BEGIN DATA TO EXAMINE

/-- **Right shift along a backward comb edge.** For a comb edge `e = (x, i)` with `x_i < 0` and
`y ∈ shadow e`, replacing `U_e` by `U_e G_U(x + e_i)⁻¹ c⁻¹ G_U(x + e_i)` turns `G_U(y)` into
`c G_U(y)`. -/
theorem combTransport_update_conj_of_neg (U : LGConfig 4 G) {x : Site 4} {i : Fin 4}
    (hc : ∀ j : Fin 4, i < j → x j = 0) (hxi : x i < 0) (c : G) {y : Site 4}
    (hy : y ∈ shadow (x, i)) :
    combTransport (Function.update U (x, i) (U (x, i) *
      ((combTransport U (x + Pi.single i 1))⁻¹ * c⁻¹ *
        combTransport U (x + Pi.single i 1)))) y = c * combTransport U y := by
  obtain ⟨-, hlt, -, hle⟩ := hy
  have hyi : y i ≤ x i := hle hxi
  have hc' : ∀ j : Fin 4, i < j → (x + Pi.single i 1 : Site 4) j = 0 := fun j hj => by
    rw [Pi.add_apply, Pi.single_eq_of_ne (ne_of_gt hj), add_zero, hc j hj]
  have hz : truncSite i y = truncSite i x := by
    ext j; simp only [truncSite_apply]; split_ifs with hj; exacts [hlt j hj, rfl]
  have hz' : truncSite i (x + Pi.single i 1) = truncSite i x :=
    truncSite_add_single_of_le le_rfl x 1
  have hxpi : (x + Pi.single i 1 : Site 4) i = x i + 1 := by
    rw [Pi.add_apply, Pi.single_eq_same]
  set U' : LGConfig 4 G := Function.update U (x, i) (U (x, i) *
    ((combTransport U (x + Pi.single i 1))⁻¹ * c⁻¹ *
      combTransport U (x + Pi.single i 1))) with hU'
  -- splitting of the `i`-th leg of the comb path to `y` at the edge `(x, i)`
  have split : ∀ V : LGConfig 4 G, lineZ V i (y i) (truncSite i y) =
      lineZ V i (x i + 1) (truncSite i x) *
        (lineZ V i (-1) (x + Pi.single i 1) * lineZ V i (y i - x i) x) := by
    intro V
    have e1 : y i = (x i + 1) + (-1 + (y i - x i)) := by ring
    calc lineZ V i (y i) (truncSite i y)
          = lineZ V i ((x i + 1) + (-1 + (y i - x i))) (truncSite i x) := by rw [← e1, hz]
      _ = _ := by
          rw [lineZ_add, ← add_single_add_single, truncSite_add_single_self hc,
            lineZ_add V i (-1) (y i - x i), add_single_add_single,
            show (1 : ℤ) + -1 = 0 by norm_num, Pi.single_zero, add_zero]
  have hA : lineZ U' i (x i + 1) (truncSite i x) = lineZ U i (x i + 1) (truncSite i x) := by
    refine lineZ_update_of_not_read U _ _ i _ _ fun t ht heq => ?_
    have h1 := congrArg (fun p : ZdEdge 4 => p.1 i) heq
    simp only [Pi.add_apply, truncSite_apply, lt_self_iff_false, if_false, Pi.single_eq_same,
      zero_add] at h1
    omega
  have hR : lineZ U' i (y i - x i) x = lineZ U i (y i - x i) x := by
    refine lineZ_update_of_not_read U _ _ i _ _ fun t ht heq => ?_
    have h1 := congrArg (fun p : ZdEdge 4 => p.1 i) heq
    simp only [Pi.add_apply, Pi.single_eq_same] at h1
    omega
  have he : U' (x, i) = U (x, i) * ((combTransport U (x + Pi.single i 1))⁻¹ * c⁻¹ *
      combTransport U (x + Pi.single i 1)) := by
    rw [hU', Function.update_self]
  rw [combTransport_def, combTransport_def]
  refine prod_four_conj (fun k => lineZ U k (y k) (truncSite k y))
    (fun k => lineZ U' k (y k) (truncSite k y))
    (fun k => lineZ U k ((x + Pi.single i 1 : Site 4) k) (truncSite k (x + Pi.single i 1))) i
    (combTransport U (x + Pi.single i 1)) c ((U (x, i))⁻¹ * lineZ U i (y i - x i) x)
    ((U (x, i) * ((combTransport U (x + Pi.single i 1))⁻¹ * c⁻¹ *
        combTransport U (x + Pi.single i 1)))⁻¹ * lineZ U i (y i - x i) x)
    (fun k hk => ⟨lineZ_update_of_ne U _ (ne_of_lt hk) _ _, ?_⟩)
    (fun k hk => ⟨lineZ_update_of_ne U _ (ne_of_gt hk) _ _, ?_⟩) ?_ ?_
    (combTransport_def U (x + Pi.single i 1)) ?_
  · -- legs below `i` of the comb paths to `x + e_i` and `y` coincide
    have hk' : truncSite k x = truncSite k y := by
      ext j; simp only [truncSite_apply]; split_ifs with hj
      exacts [(hlt j (hj.trans hk)).symm, rfl]
    show lineZ U k ((x + Pi.single i 1 : Site 4) k) (truncSite k (x + Pi.single i 1)) =
      lineZ U k (y k) (truncSite k y)
    rw [truncSite_add_single_of_le hk.le, Pi.add_apply, Pi.single_eq_of_ne (ne_of_lt hk),
      add_zero, hk', hlt k hk]
  · -- legs above `i` of the comb path to `x + e_i` are trivial
    show lineZ U k ((x + Pi.single i 1 : Site 4) k) (truncSite k (x + Pi.single i 1)) = 1
    rw [hc' k hk, lineZ_zero]
  · show lineZ U i (y i) (truncSite i y) =
      lineZ U i ((x + Pi.single i 1 : Site 4) i) (truncSite i (x + Pi.single i 1)) * _
    rw [hxpi, hz', split U, lineZ_neg_one]
  · show lineZ U' i (y i) (truncSite i y) =
      lineZ U i ((x + Pi.single i 1 : Site 4) i) (truncSite i (x + Pi.single i 1)) * _
    rw [hxpi, hz', split U', lineZ_neg_one, hA, hR, he, mul_assoc]
  · group

end TangentCombShift

/-- STUB `stub_combShift` (TS0) of line `Sketch` (crux `stmt-QuantumFields-8760`) — **the
one-link shifts in the comb gauge.** For an edge `e = (x, i)` of `ℤ⁴`, a configuration `U` and
`k : G`: (1) if `e` is a comb edge with `x_i ≥ 0`, replacing `U_e` by `G_U(x)⁻¹ k G_U(x) U_e` turns
the comb transport `G_U(y)` into `k G_U(y)` for `y ∈ shadow e` and leaves it unchanged otherwise;
(2) if `e` is a comb edge with `x_i < 0`, the same holds for the replacement of `U_e` by
`U_e G_U(x + e_i)⁻¹ k⁻¹ G_U(x + e_i)`; (3) if `x_i ≥ 0`, no update at `e` changes `G_U(x)`;
(4) if `x_i < 0`, no update at `e` changes `G_U(x + e_i)`. -/
theorem stub_combShift :
    ∀ (G : Type) [Group G] (U : Literature.MathematicalPhysics.QuantumLattice.LGConfig 4 G) (e : Literature.MathematicalPhysics.QuantumLattice.ZdEdge 4) (k : G),
      ((∀ j : Fin 4, e.2 < j → e.1 j = 0) → 0 ≤ e.1 e.2 → ∀ y : Literature.Probability.LatticeModels.Site 4,
        Summit.QuantumFields.YangMills.Theorems.EquipartitionPinsProbe.combTransport (Function.update U e
            ((Summit.QuantumFields.YangMills.Theorems.EquipartitionPinsProbe.combTransport U e.1)⁻¹ * k * Summit.QuantumFields.YangMills.Theorems.EquipartitionPinsProbe.combTransport U e.1 * U e)) y =
          (if y ∈ Summit.QuantumFields.YangMills.Theorems.EquipartitionPinsProbe.shadow e then k else 1) * Summit.QuantumFields.YangMills.Theorems.EquipartitionPinsProbe.combTransport U y) ∧
      ((∀ j : Fin 4, e.2 < j → e.1 j = 0) → e.1 e.2 < 0 → ∀ y : Literature.Probability.LatticeModels.Site 4,
        Summit.QuantumFields.YangMills.Theorems.EquipartitionPinsProbe.combTransport (Function.update U e
            (U e * ((Summit.QuantumFields.YangMills.Theorems.EquipartitionPinsProbe.combTransport U (e.1 + Pi.single e.2 1))⁻¹ * k⁻¹ *
              Summit.QuantumFields.YangMills.Theorems.EquipartitionPinsProbe.combTransport U (e.1 + Pi.single e.2 1)))) y =
          (if y ∈ Summit.QuantumFields.YangMills.Theorems.EquipartitionPinsProbe.shadow e then k else 1) * Summit.QuantumFields.YangMills.Theorems.EquipartitionPinsProbe.combTransport U y) ∧
      (0 ≤ e.1 e.2 → ∀ g : G, Summit.QuantumFields.YangMills.Theorems.EquipartitionPinsProbe.combTransport (Function.update U e g) e.1 = Summit.QuantumFields.YangMills.Theorems.EquipartitionPinsProbe.combTransport U e.1) ∧
      (e.1 e.2 < 0 → ∀ g : G,
        Summit.QuantumFields.YangMills.Theorems.EquipartitionPinsProbe.combTransport (Function.update U e g) (e.1 + Pi.single e.2 1) =
          Summit.QuantumFields.YangMills.Theorems.EquipartitionPinsProbe.combTransport U (e.1 + Pi.single e.2 1)) := by
  intro G _ U e k
  obtain ⟨x, i⟩ := e
  dsimp only
  refine ⟨fun hc hxi y => ?_, fun hc hxi y => ?_, fun hxi g => ?_, fun hxi g => ?_⟩
  · by_cases hy : y ∈ shadow (x, i)
    · rw [if_pos hy]; exact TangentCombShift.combTransport_update_conj_of_nonneg U hc hxi k hy
    · rw [if_neg hy, one_mul]
      exact TangentCombShift.combTransport_update_of_not_mem_shadow U _ _ hy
  · by_cases hy : y ∈ shadow (x, i)
    · rw [if_pos hy]; exact TangentCombShift.combTransport_update_conj_of_neg U hc hxi k hy
    · rw [if_neg hy, one_mul]
      exact TangentCombShift.combTransport_update_of_not_mem_shadow U _ _ hy
  · refine TangentCombShift.combTransport_update_of_not_mem_shadow U _ g fun hx => ?_
    have h1 := hx.2.2.1 hxi
    dsimp only at h1
    omega
  · refine TangentCombShift.combTransport_update_of_not_mem_shadow U _ g fun hx => ?_
    have h1 := hx.2.2.2 hxi
    simp only [Pi.add_apply, Pi.single_eq_same] at h1
    omega

end Summit.QuantumFields.YangMills.Theorems.EquipartitionPinsProbe

end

END DATA TO EXAMINE

- _REQUIRED WORK_: Find the lines above that contain the word "changes" and copy each one.

- _TASK ANSWER_:
`U_e G_U(x + e_i)⁻¹ k⁻¹ G_U(x + e_i)`; (3) if `x_i ≥ 0`, no update at `e` changes `G_U(x)`;
(4) if `x_i < 0`, no update at `e` changes `G_U(x + e_i)`. -/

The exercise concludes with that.